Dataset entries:
◇ ◇ ◇ ◇ ◇ ◇ ◇

import Summits.CriticalPhenomena.CardyFormulaZ2.Theorems.CardyBondTriangularBondTriangularCardyKiteBStep
import HarnessLib

/-!
# Route CardyBondTriangular · crux `BondTriangularCardy` · line `birth`: the blue arm of Claim 10 — the hexagons of `w`

Helper of the stub `stub_blueArm` (Bollobás–Riordan, *Percolation* (2006), Ch. 7, Claim 10
pp. 177–179, for the Chayes–Lei hexagon model). In the frame of `A₀`, with the separating yellow
path as the list `Q` of its hexagons (`Q = L₁ ++ x₁ :: x₂ :: L₂`, the bond `x₁x₂` of the face `w`
traversed with `w` on the left) and the standing hypothesis that no yellow path with the same end
hexagons separates `w` from `A₀`: the **shortcut lemma** of `TriClaim10Prep.lean` in the
Chayes–Lei form (`faceLabel_loop_eq_zero_of_shortcutCL`), and Step 2 of the plan — **the three
hexagons of `w` are not all yellow at `w`** (`false_of_yellow_at_w`: otherwise reroute the path
through `x₃`, which is yellow-adjacent to `x₁` and `x₂` at the corner `w`; if `x₃` is off the path
this separates `w`, by the shortcut lemma and the triangle `x₁x₂x₃` of label `1` at `w`; if `x₃`
is on the path, the two shortcuts of `TriClaim10Prep.faceVertex_not_mem_support`). Adapted from
`TriClaim10Prep.lean` (site version), whose list bookkeeping is reused verbatim.

## References

* B. Bollobás, O. Riordan, *Percolation*, CUP (2006), Ch. 7, Claim 10 p. 177.
-/

namespace Summit.CriticalPhenomena.CardyFormulaZ2.Theorems.BondTriangularCardyLine.KiteB

open Finset Literature.Probability.Percolation Literature.Probability.LatticeModels
open TriMarkedDomain (fin3_add_one_add_one fin3_add_two_add_one fin3_add_two_add_two fin3_add_one_add_two)

section Frame

variable (D : TriMarkedDomain 3) {σ : CLHexConfig} {w : HexVertex} {r : Fin 3} {Q : List (Site 2)} {nu nv : ℕ}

◇ ◇ ◇ ◇ ◇ ◇ ◇

Your task: Take every line from the data above that holds "Percolation" and copy it out.

Exercise answer:
Helper of the stub `stub_blueArm` (Bollobás–Riordan, *Percolation* (2006), Ch. 7, Claim 10
* B. Bollobás, O. Riordan, *Percolation*, CUP (2006), Ch. 7, Claim 10 p. 177.
open Finset Literature.Probability.Percolation Literature.Probability.LatticeModels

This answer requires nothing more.